And it is Alison’s courage and actions that have inspired me to open up more to both friends and strangers about my own struggles, whether it be depression, divorce or family interactions. Later on Saturday night, I was invited to dinner at my friend Amy’s cabin. There, I really opened up about my mental health issues. And had a great discussion on the topic of mental health and vulnerabilities that led me to want to write this blog post.

Photo Nov 29, 6 33 03 PM

Alison Bringing me to tears.

Thinking back over the past two years since my marriage fell apart, it is amazing the difference between not talking about it and feeling alone (I know the divorce rate in this country is hovering around 60%, but in my world I thought I was the only one and that something was wrong with me) and then talking to peers and finding out that they have been divorced too (and as awful as divorce can be on the soul, it was oddly comforting to know that I was far from alone).

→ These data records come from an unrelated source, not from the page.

import Summits.CriticalPhenomena.CardyFormulaZ2.Theses.CardyWickAnisotropy

/-!
# Route CardyWickAnisotropy — the Vitali step (item `stmt-CriticalPhenomena-14546`)

`VitaliStep : DiscNormality → TaylorIdentification → RealAxisDictionary → AnisotropicBoxCardy`.

The complex-anisotropy crossing amplitudes `V n` are polynomials (entire functions). By
`DiscNormality` they are uniformly bounded on every closed disc `‖2p - 1‖ ≤ ρ`, `ρ < 1`; by
`TaylorIdentification` their jets at the self-dual point `p = 1/2` converge to the jets of a
function `G` holomorphic on the disc `D = ball (1/2) (1/2)`. Cauchy's inequalities turn the
uniform bound into a geometric majorant of the Taylor coefficients, so dominated convergence
(Tannery) of the Taylor series gives `V n z → G z` for every `z ∈ D`. Evaluating at
`z = criticalWeight (α/2) ∈ (0, 1) ⊂ D` and using `RealAxisDictionary` (there `V n` is the real
crossing probability) and the value `G z = Π_h (cot (α/2))` gives `AnisotropicBoxCardy`.
-/

namespace Summit.CriticalPhenomena.CardyFormulaZ2.Theorems

open Filter Metric Complex Topology
open scoped Nat

/-- **Pointwise convergence on the disc from a uniform bound and convergence of the jets at the
centre.** If the `V n` are entire, uniformly bounded on each disc `‖2p - 1‖ ≤ ρ` (`ρ < 1`), and
all their derivatives at `1/2` converge to those of a function `G` holomorphic on
`ball (1/2) (1/2)`, then `V n z → G z` for every `z` in that ball (Taylor expansion on the ball,
Cauchy's inequalities, dominated convergence of the series). -/
theorem tendsto_of_norm_le_of_tendsto_iteratedDeriv {V : ℕ → ℂ → ℂ} {G : ℂ → ℂ}
    (hV : ∀ n, Differentiable ℂ (V n))
    (hN : ∀ ρ : ℝ, ρ < 1 → ∃ C : ℝ, ∀ n : ℕ, ∀ p : ℂ, ‖2 * p - 1‖ ≤ ρ → ‖V n p‖ ≤ C)
    (hG : DifferentiableOn ℂ G (ball ((1 : ℂ) / 2) (1 / 2)))
    (hT : ∀ k : ℕ, Tendsto (fun n : ℕ ↦ iteratedDeriv k (V n) ((1 : ℂ) / 2)) atTop
      (𝓝 (iteratedDeriv k G ((1 : ℂ) / 2))))
    {z : ℂ} (hz : z ∈ ball ((1 : ℂ) / 2) (1 / 2)) :
    Tendsto (fun n ↦ V n z) atTop (𝓝 (G z)) := by
  set c : ℂ := (1 : ℂ) / 2 with hc
  have hz' : ‖z - c‖ < 1 / 2 := by rwa [mem_ball_iff_norm] at hz
  obtain ⟨R, hzR, hR⟩ := exists_between hz'
  have hR0 : 0 < R := lt_of_le_of_lt (norm_nonneg _) hzR
  obtain ⟨C, hC⟩ := hN (2 * R) (by linarith)
  -- Cauchy's inequalities on the circle of radius `R` about `c`
  have hcauchy : ∀ n k, ‖iteratedDeriv k (V n) c‖ ≤ k ! * C / R ^ k := by
    intro n k
    refine Complex.norm_iteratedDeriv_le_of_forall_mem_sphere_norm_le k hR0
      (hV n).diffContOnCl fun p hp ↦ hC n p (le_of_eq ?_)
    rw [mem_sphere_iff_norm] at hp
    have h2 : 2 * p - 1 = 2 * (p - c) := by rw [hc]; ring
    rw [h2, norm_mul, hp]
    simp
  -- Taylor expansions on the ball
  have hVsum : ∀ n, ∑' k, (k ! : ℂ)⁻¹ • (z - c) ^ k • iteratedDeriv k (V n) c = V n z :=
    fun n ↦ Complex.taylorSeries_eq_on_ball (hV n).differentiableOn hz
  have hGsum : ∑' k, (k ! : ℂ)⁻¹ • (z - c) ^ k • iteratedDeriv k G c = G z :=
    Complex.taylorSeries_eq_on_ball hG hz
  -- dominated convergence of the series
  have key : Tendsto (fun n ↦ ∑' k, (k ! : ℂ)⁻¹ • (z - c) ^ k • iteratedDeriv k (V n) c) atTop
      (𝓝 (∑' k, (k ! : ℂ)⁻¹ • (z - c) ^ k • iteratedDeriv k G c)) := by
    refine tendsto_tsum_of_dominated_convergence (bound := fun k ↦ C * (‖z - c‖ / R) ^ k)
      ?_ ?_ ?_
    · exact (summable_geometric_of_lt_one (by positivity) ((div_lt_one hR0).2 hzR)).mul_left C
    · intro k
      exact ((hT k).const_smul _).const_smul _
    · refine Eventually.of_forall fun n k ↦ ?_
      have hk : (k ! : ℝ) ≠ 0 := by positivity
      rw [norm_smul, norm_smul, norm_inv, norm_pow, Complex.norm_natCast]
      calc (k ! : ℝ)⁻¹ * (‖z - c‖ ^ k * ‖iteratedDeriv k (V n) c‖)
          ≤ (k ! : ℝ)⁻¹ * (‖z - c‖ ^ k * (k ! * C / R ^ k)) := by gcongr; exact hcauchy n k
        _ = C * (‖z - c‖ / R) ^ k := by rw [div_pow]; field_simp
  rw [← hGsum]
  exact key.congr fun n ↦ hVsum n

/-- Real-valued form of `tendsto_of_norm_le_of_tendsto_iteratedDeriv`: if moreover `V n z` is the
real number `x n` and `G z` is the real number `L`, then `x n → L`. -/
theorem tendsto_real_of_norm_le_of_tendsto_iteratedDeriv {V : ℕ → ℂ → ℂ} {G : ℂ → ℂ}
    {x : ℕ → ℝ} {L : ℝ} {z : ℂ}
    (hV : ∀ n, Differentiable ℂ (V n))
    (hN : ∀ ρ : ℝ, ρ < 1 → ∃ C : ℝ, ∀ n : ℕ, ∀ p : ℂ, ‖2 * p - 1‖ ≤ ρ → ‖V n p‖ ≤ C)
    (hG : DifferentiableOn ℂ G (ball ((1 : ℂ) / 2) (1 / 2)))
    (hT : ∀ k : ℕ, Tendsto (fun n : ℕ ↦ iteratedDeriv k (V n) ((1 : ℂ) / 2)) atTop
      (𝓝 (iteratedDeriv k G ((1 : ℂ) / 2))))
    (hz : z ∈ ball ((1 : ℂ) / 2) (1 / 2))
    (hx : ∀ n, V n z = ((x n : ℝ) : ℂ)) (hL : G z = ((L : ℝ) : ℂ)) :
    Tendsto x atTop (𝓝 L) := by
  have h := tendsto_of_norm_le_of_tendsto_iteratedDeriv hV hN hG hT hz
  rw [hL] at h
  have h2 : Tendsto (fun n ↦ ((x n : ℝ) : ℂ)) atTop (𝓝 ((L : ℝ) : ℂ)) := h.congr hx
  have h3 := (Complex.continuous_re.tendsto _).comp h2
  simpa [Function.comp_def] using h3

/-- The canonical critical weight `criticalWeight (α/2)`, `α ∈ (0, π)`, cast to `ℂ`, lies in the
disc `ball (1/2) (1/2)`: both sines in its definition are positive, so it lies in `(0, 1)`. -/
theorem criticalWeight_half_mem_ball {α : ℝ} (hα : α ∈ Set.Ioo (0 : ℝ) Real.pi) :
    ((Literature.Probability.LatticeModels.criticalWeight (α / 2) : ℝ) : ℂ) ∈
      ball ((1 : ℂ) / 2) (1 / 2) := by
  obtain ⟨h0, hπ⟩ := hα
  have ha : 0 < Real.sin (2 * (α / 2) / 3) :=
    Real.sin_pos_of_pos_of_lt_pi (by linarith) (by linarith [Real.pi_pos])
  have hb : 0 < Real.sin ((Real.pi - 2 * (α / 2)) / 3) :=
    Real.sin_pos_of_pos_of_lt_pi (by linarith) (by linarith [Real.pi_pos])
  set w := Literature.Probability.LatticeModels.criticalWeight (α / 2) with hw
  have hw0 : 0 < w := div_pos ha (add_pos ha hb)
  have hw1 : w < 1 := (div_lt_one (add_pos ha hb)).2 (by linarith)
  have hsub : (w : ℂ) - (1 : ℂ) / 2 = ((w - 1 / 2 : ℝ) : ℂ) := by push_cast; ring
  rw [mem_ball_iff_norm, hsub, Complex.norm_real, Real.norm_eq_abs, abs_lt]
  constructor <;> linarith

/-- **Item `stmt-CriticalPhenomena-14546` (support VitaliStep of route CardyWickAnisotropy).**
`DiscNormality → TaylorIdentification → RealAxisDictionary → AnisotropicBoxCardy`: the uniform
bound on compact sub-discs of `D` and the convergence of the jets at the self-dual square give
`V n → G` pointwise on `D` (Taylor series + Cauchy inequalities + dominated convergence); at
`p = criticalWeight (α/2) ∈ (0,1) ⊂ D` the dictionary identifies `V n p` with the crossing
probability and `G p` with `Π_h (cot (α/2))`. -/
theorem vitaliStep_proof :
    Summit.CriticalPhenomena.CardyFormulaZ2.Theses.CardyWickAnisotropy.VitaliStep := by
  dsimp only [Summit.CriticalPhenomena.CardyFormulaZ2.Theses.CardyWickAnisotropy.VitaliStep,
    Summit.CriticalPhenomena.CardyFormulaZ2.Theses.CardyWickAnisotropy.DiscNormality,
    Summit.CriticalPhenomena.CardyFormulaZ2.Theses.CardyWickAnisotropy.TaylorIdentification,
    Summit.CriticalPhenomena.CardyFormulaZ2.Theses.CardyWickAnisotropy.RealAxisDictionary,
    Summit.CriticalPhenomena.CardyFormulaZ2.Theses.CardyWickAnisotropy.AnisotropicBoxCardy]
  intro hN hT hU α hα
  obtain ⟨G, hG, hGval, hjet⟩ := hT
  refine tendsto_real_of_norm_le_of_tendsto_iteratedDeriv ?_ hN hG hjet
    (criticalWeight_half_mem_ball hα) (hU α hα) (hGval α hα)
  -- each `V n` is a polynomial in `p`, hence entire
  intro n
  refine Differentiable.fun_sum fun ω _ ↦ ?_
  by_cases hω : ((ω : Set (Sym2 (Literature.Probability.LatticeModels.Site 2))) ∈
      Literature.Probability.Percolation.lrCrossing (n + 1) n)
  · simp only [hω, ↓reduceIte]
    refine Differentiable.fun_finsetProd fun e _ ↦ ?_
    by_cases he : e ∈ ω <;>
      by_cases hh : (∃ x y : Literature.Probability.LatticeModels.Site 2, e = s(x, y) ∧ x 1 = y 1) <;>
      simp only [he, hh, ↓reduceIte] <;> fun_prop
  · simp only [hω, ↓reduceIte]
    exact differentiable_const 0

end Summit.CriticalPhenomena.CardyFormulaZ2.Theorems
import Literature.Analysis.FluidPDE.PlanarInterpShearProfile
import HarnessLib

/-!
# The saturated compensated coordinate: a globally smooth transverse coordinate

Topic `Literature/Analysis/FluidPDE`. The compensated transverse coordinate `compCoord D x s` of
`PlanarInterpShearProfile.lean` is smooth and solves its first-order equation on the band
`|s| < D/2` only. The elements of the pullback calculus need GLOBALLY smooth fields (they are cut
off by the chain's partition functions only afterwards), so the offset `s` is first passed through
a smooth **saturation** `satOffset S ρ` (`= s` on `[-S + 2ρ/3, S + ρ/3]`, values in
`[-S + ρ/2, S + ρ/2]`): `compCoordSat D S ρ x s = compCoord D x (satOffset S ρ s)` is smooth on
all of `ℝ²` once `S + ρ/2 < D/2`, agrees with `compCoord` on the unsaturated strip (where it solves
the equation), and its partial derivatives `compSatX`, `compSatS` (components of `fderiv`) are the
smooth data `Fₓ, Fₛ` fed to `PlanarInterpShearBand.lean`.

Folklore; no named facts. Infrastructure towards a discharge of `acm_compatible_blocks`
(`QuasiSelfSimilarCompatibleBlocks.lean`).
-/

noncomputable section

open Function Set Filter Topology
open scoped ContDiff

namespace Literature.Analysis.FluidPDE

namespace PlanarKinematics

open Literature.Analysis.FluidPDE.Gluing

/-! ## The saturation of the offset -/

/-- **Saturated offset**: `σ(s) = jogProfile (-S) S ρ s - S + ρ/2`; the identity on
`[-S + 2ρ/3, S + ρ/3]`, constant `∓(S - ρ/2)`… precisely `-S + ρ/2` before `-S + ρ/3` and
`S + ρ/2` after `S + 2ρ/3`. [folklore] -/
def satOffset (S ρ s : ℝ) : ℝ := jogProfile (-S) S ρ s - S + ρ / 2

/-- Unfolding. [folklore] -/
theorem satOffset_apply (S ρ s : ℝ) : satOffset S ρ s = jogProfile (-S) S ρ s - S + ρ / 2 := rfl

/-- **The saturation is the identity on the unsaturated strip.** [folklore] -/
theorem satOffset_of_mem {S ρ s : ℝ} (hρ : 0 < ρ) (h1 : -S + 2 * ρ / 3 ≤ s) (h2 : s ≤ S + ρ / 3) :
    satOffset S ρ s = s := by
  rw [satOffset_apply, jogProfile_of_mem hρ (by linarith) h2]; ring

/-- The saturation is smooth. [folklore] -/
theorem satOffset_contDiff (S ρ : ℝ) {n : ℕ∞} : ContDiff ℝ n (satOffset S ρ) :=
  (jogProfile_contDiff.sub contDiff_const).add contDiff_const

/-- The saturation is monotone (`ρ > 0`, `S ≥ 0`). [folklore] -/
theorem satOffset_monotone {S ρ : ℝ} (hρ : 0 < ρ) (hS : 0 ≤ S) : Monotone (satOffset S ρ) := by
  have hd : Differentiable ℝ (satOffset S ρ) := (satOffset_contDiff S ρ (n := 1)).differentiable one_ne_zero
  refine monotone_of_deriv_nonneg hd fun s => ?_
  have h : deriv (satOffset S ρ) s = deriv (jogProfile (-S) S ρ) s := by
    rw [show satOffset S ρ = fun s => jogProfile (-S) S ρ s - S + ρ / 2 from rfl]
    rw [deriv_add_const, deriv_sub_const]
  rw [h]
  exact (deriv_jogProfile_mem_Icc hρ (by linarith) s).1

/-- **The saturation takes values in `[-S + ρ/2, S + ρ/2]`** (`ρ > 0`, `S ≥ 0`). [folklore] -/
theorem satOffset_mem_Icc {S ρ : ℝ} (hρ : 0 < ρ) (hS : 0 ≤ S) (s : ℝ) :
    satOffset S ρ s ∈ Icc (-S + ρ / 2) (S + ρ / 2) := by
  have hmono := satOffset_monotone hρ hS
  have hlo : satOffset S ρ (-S + ρ / 3) = -S + ρ / 2 := by
    rw [satOffset_apply, jogProfile_of_le hρ (by linarith) (by linarith)]; ring
  have hhi : satOffset S ρ (S + 2 * ρ / 3) = S + ρ / 2 := by
    rw [satOffset_apply, jogProfile_of_ge hρ (by linarith) (by linarith)]; ring
  constructor
  · rcases le_or_gt (-S + ρ / 3) s with h | h
    · rw [← hlo]; exact hmono h
    · rw [satOffset_apply, jogProfile_of_le hρ (by linarith) h.le]; linarith
  · rcases le_or_gt s (S + 2 * ρ / 3) with h | h
    · rw [← hhi]; exact hmono h
    · rw [satOffset_apply, jogProfile_of_ge hρ (by linarith) h.le]; linarith

/-- The saturation stays in the band `|σ| < D/2` when `S + ρ/2 < D/2`. [folklore] -/
theorem abs_satOffset_lt {S ρ D : ℝ} (hρ : 0 < ρ) (hS : 0 ≤ S) (h : S + ρ / 2 < D / 2) (s : ℝ) :
    |satOffset S ρ s| < D / 2 := by
  obtain ⟨h1, h2⟩ := satOffset_mem_Icc hρ hS s
  rw [abs_lt]; constructor <;> linarith

/-! ## The saturated coordinate -/

/-- **Saturated compensated coordinate** `F̃(x, s) = F(x, σ(s))`. [folklore] -/
def compCoordSat (D S ρ x s : ℝ) : ℝ := compCoord D x (satOffset S ρ s)

/-- Unfolding. [folklore] -/
theorem compCoordSat_apply (D S ρ x s : ℝ) : compCoordSat D S ρ x s = compCoord D x (satOffset S ρ s) := rfl

/-- **On the unsaturated strip the saturated coordinate is the coordinate.** [folklore] -/
theorem compCoordSat_of_mem {D S ρ x s : ℝ} (hρ : 0 < ρ) (h1 : -S + 2 * ρ / 3 ≤ s) (h2 : s ≤ S + ρ / 3) :
    compCoordSat D S ρ x s = compCoord D x s := by
  rw [compCoordSat_apply, satOffset_of_mem hρ h1 h2]

/-- The saturated coordinate vanishes on the graph (`0` lies in the unsaturated strip when
`2ρ/3 ≤ S`). [folklore] -/
theorem compCoordSat_zero_right {D S ρ : ℝ} (hρ : 0 < ρ) (hS : 2 * ρ / 3 ≤ S) (x : ℝ) : compCoordSat D S ρ x 0 = 0 := by
  rw [compCoordSat_of_mem hρ (by linarith) (by linarith), compCoord_zero_right]

/-- **The saturated coordinate is smooth on all of `ℝ²`** when `S + ρ/2 < D/2`. [folklore] -/
theorem compCoordSat_contDiff {D S ρ : ℝ} (hD : 0 < D) (hρ : 0 < ρ) (hS : 0 ≤ S) (h : S + ρ / 2 < D / 2) {n : ℕ∞} :
    ContDiff ℝ n (fun q : ℝ × ℝ => compCoordSat D S ρ q.1 q.2) := by
  have hin : ContDiff ℝ n fun q : ℝ × ℝ => ((q.1, satOffset S ρ q.2) : ℝ × ℝ) :=
    contDiff_fst.prodMk ((satOffset_contDiff S ρ).comp contDiff_snd)
  rw [contDiff_iff_contDiffAt]
  intro q
  have hmem : (q.1, satOffset S ρ q.2) ∈ compDom D := abs_satOffset_lt hρ hS h q.2
  exact (compCoord_contDiffAt hD hmem).comp q hin.contDiffAt

/-- The unsaturated open strip. [folklore] -/
def satStrip (S ρ : ℝ) : Set (ℝ × ℝ) := {q | -S + 2 * ρ / 3 < q.2 ∧ q.2 < S + ρ / 3}

/-- The strip is open. [folklore] -/
theorem isOpen_satStrip (S ρ : ℝ) : IsOpen (satStrip S ρ) :=
  (isOpen_lt continuous_const continuous_snd).inter (isOpen_lt continuous_snd continuous_const)

/-- On the strip the saturated coordinate is eventually the coordinate. [folklore] -/
theorem compCoordSat_eventuallyEq {D S ρ : ℝ} (hρ : 0 < ρ) {p : ℝ × ℝ} (hp : p ∈ satStrip S ρ) :
    (fun q : ℝ × ℝ => compCoordSat D S ρ q.1 q.2) =ᶠ[𝓝 p] fun q : ℝ × ℝ => compCoord D q.1 q.2 := by
  filter_upwards [(isOpen_satStrip S ρ).mem_nhds hp] with q hq using compCoordSat_of_mem hρ hq.1.le hq.2.le

/-- **The saturated coordinate solves `(1 + λ' s) Fₛ - λ Fₓ = 1` on the unsaturated strip**
(`S + ρ/3 ≤ D/2`, so that the strip lies in the band). [folklore] -/
theorem compCoordSat_pde {D S ρ : ℝ} (hD : 0 < D) (hρ : 0 < ρ) (h : S + ρ / 3 ≤ D / 2) {p : ℝ × ℝ}
    (hp : p ∈ satStrip S ρ) :
    (1 + deriv (shearProfile D) p.1 * p.2) * fderiv ℝ (fun q : ℝ × ℝ => compCoordSat D S ρ q.1 q.2) p (0, 1) -
      shearProfile D p.1 * fderiv ℝ (fun q : ℝ × ℝ => compCoordSat D S ρ q.1 q.2) p (1, 0) = 1 := by
  rw [(compCoordSat_eventuallyEq hρ hp).fderiv_eq]
  refine compCoord_pde hD ?_
  show |p.2| < D / 2
  obtain ⟨h1, h2⟩ := hp
  rw [abs_lt]; constructor <;> linarith

/-! ## The partial derivatives as data -/

/-- `Fₓ`: the first partial derivative of the saturated coordinate. [folklore] -/
def compSatX (D S ρ x s : ℝ) : ℝ := fderiv ℝ (fun q : ℝ × ℝ => compCoordSat D S ρ q.1 q.2) (x, s) (1, 0)

/-- `Fₛ`: the second partial derivative of the saturated coordinate. [folklore] -/
def compSatS (D S ρ x s : ℝ) : ℝ := fderiv ℝ (fun q : ℝ × ℝ => compCoordSat D S ρ q.1 q.2) (x, s) (0, 1)

/-- A continuous linear functional on `ℝ²` is determined by its values on the basis. [folklore] -/
theorem clm_eq_smul_fst_add_smul_snd (L : ℝ × ℝ →L[ℝ] ℝ) :
    L = L (1, 0) • ContinuousLinearMap.fst ℝ ℝ ℝ + L (0, 1) • ContinuousLinearMap.snd ℝ ℝ ℝ := by
  refine ContinuousLinearMap.ext fun q => ?_
  have e : q = q.1 • ((1 : ℝ), (0 : ℝ)) + q.2 • ((0 : ℝ), (1 : ℝ)) := by ext <;> simp
  conv_lhs => rw [e]
  simp only [map_add, map_smul, smul_eq_mul, _root_.add_apply, _root_.smul_apply, ContinuousLinearMap.coe_fst',
    ContinuousLinearMap.coe_snd']
  ring

/-- **The derivative of the saturated coordinate in terms of its partials**: everywhere,
`D F̃(x, s) = Fₓ • fst + Fₛ • snd`. [folklore] -/
theorem hasFDerivAt_compCoordSat {D S ρ : ℝ} (hD : 0 < D) (hρ : 0 < ρ) (hS : 0 ≤ S) (h : S + ρ / 2 < D / 2) (x s : ℝ) :
    HasFDerivAt (uncurry (compCoordSat D S ρ))
      (compSatX D S ρ x s • ContinuousLinearMap.fst ℝ ℝ ℝ + compSatS D S ρ x s • ContinuousLinearMap.snd ℝ ℝ ℝ) (x, s) := by
  have hd : DifferentiableAt ℝ (fun q : ℝ × ℝ => compCoordSat D S ρ q.1 q.2) (x, s) :=
    ((compCoordSat_contDiff hD hρ hS h (n := 1)).differentiable one_ne_zero) (x, s)
  have e : uncurry (compCoordSat D S ρ) = fun q : ℝ × ℝ => compCoordSat D S ρ q.1 q.2 := by
    funext q; rfl
  rw [e, compSatX, compSatS]
  have hF := hd.hasFDerivAt
  rwa [clm_eq_smul_fst_add_smul_snd (fderiv ℝ (fun q : ℝ × ℝ => compCoordSat D S ρ q.1 q.2) (x, s))] at hF

/-- **The first-order equation in terms of the partial data** on the unsaturated strip. [folklore] -/
theorem compSat_pde {D S ρ : ℝ} (hD : 0 < D) (hρ : 0 < ρ) (h : S + ρ / 3 ≤ D / 2) {x s : ℝ}
    (hs : (x, s) ∈ satStrip S ρ) :
    (1 + deriv (shearProfile D) x * s) * compSatS D S ρ x s - shearProfile D x * compSatX D S ρ x s = 1 :=
  compCoordSat_pde hD hρ h hs

/-- `Fₓ` is smooth. [folklore] -/
theorem compSatX_contDiff {D S ρ : ℝ} (hD : 0 < D) (hρ : 0 < ρ) (hS : 0 ≤ S) (h : S + ρ / 2 < D / 2) {n : ℕ∞} :
    ContDiff ℝ n (uncurry (compSatX D S ρ)) := by
  have hF : ContDiff ℝ (n + 1) (fun q : ℝ × ℝ => compCoordSat D S ρ q.1 q.2) :=
    compCoordSat_contDiff hD hρ hS h (n := n + 1)
  have hf : ContDiff ℝ n (fderiv ℝ (fun q : ℝ × ℝ => compCoordSat D S ρ q.1 q.2)) :=
    hF.fderiv_right (by norm_cast)
  have e : uncurry (compSatX D S ρ) = fun q : ℝ × ℝ => fderiv ℝ (fun q : ℝ × ℝ => compCoordSat D S ρ q.1 q.2) q (1, 0) := by
    funext q; rfl
  rw [e]
  exact hf.clm_apply contDiff_const

/-- `Fₛ` is smooth. [folklore] -/
theorem compSatS_contDiff {D S ρ : ℝ} (hD : 0 < D) (hρ : 0 < ρ) (hS : 0 ≤ S) (h : S + ρ / 2 < D / 2) {n : ℕ∞} :
    ContDiff ℝ n (uncurry (compSatS D S ρ)) := by
  have hF : ContDiff ℝ (n + 1) (fun q : ℝ × ℝ => compCoordSat D S ρ q.1 q.2) :=
    compCoordSat_contDiff hD hρ hS h (n := n + 1)
  have hf : ContDiff ℝ n (fderiv ℝ (fun q : ℝ × ℝ => compCoordSat D S ρ q.1 q.2)) :=
    hF.fderiv_right (by norm_cast)
  have e : uncurry (compSatS D S ρ) = fun q : ℝ × ℝ => fderiv ℝ (fun q : ℝ × ℝ => compCoordSat D S ρ q.1 q.2) q (0, 1) := by
    funext q; rfl
  rw [e]
  exact hf.clm_apply contDiff_const

/-- The saturated coordinate is smooth as an uncurried function (the form used by
`PlanarInterpShearBand`). [folklore] -/
theorem compCoordSat_contDiff_uncurry {D S ρ : ℝ} (hD : 0 < D) (hρ : 0 < ρ) (hS : 0 ≤ S) (h : S + ρ / 2 < D / 2)
    {n : ℕ∞} : ContDiff ℝ n (uncurry (compCoordSat D S ρ)) :=
  compCoordSat_contDiff hD hρ hS h

end PlanarKinematics

end Literature.Analysis.FluidPDE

It is because a friend was able to share her vulnerability with us, that made me feel more empowered by my vulnerabilities. And I hope me opening up to people, whether friends or strangers, about some of the issues in my life, especially the mental health issues, that I am/was embarrassed of will lead to empowering them.

mile 19 Red Rock

Coming down some beautiful single track around mile 18 or 19 (Photo credit: Pete Chavez)

I run long, stupid distances and other dumb challenges (the beer mile and the doughnut challenge) because I am empowered by being vulnerable and being able to share the experience with my ultra-running community. I am stronger because of the things that I thought made me weaker.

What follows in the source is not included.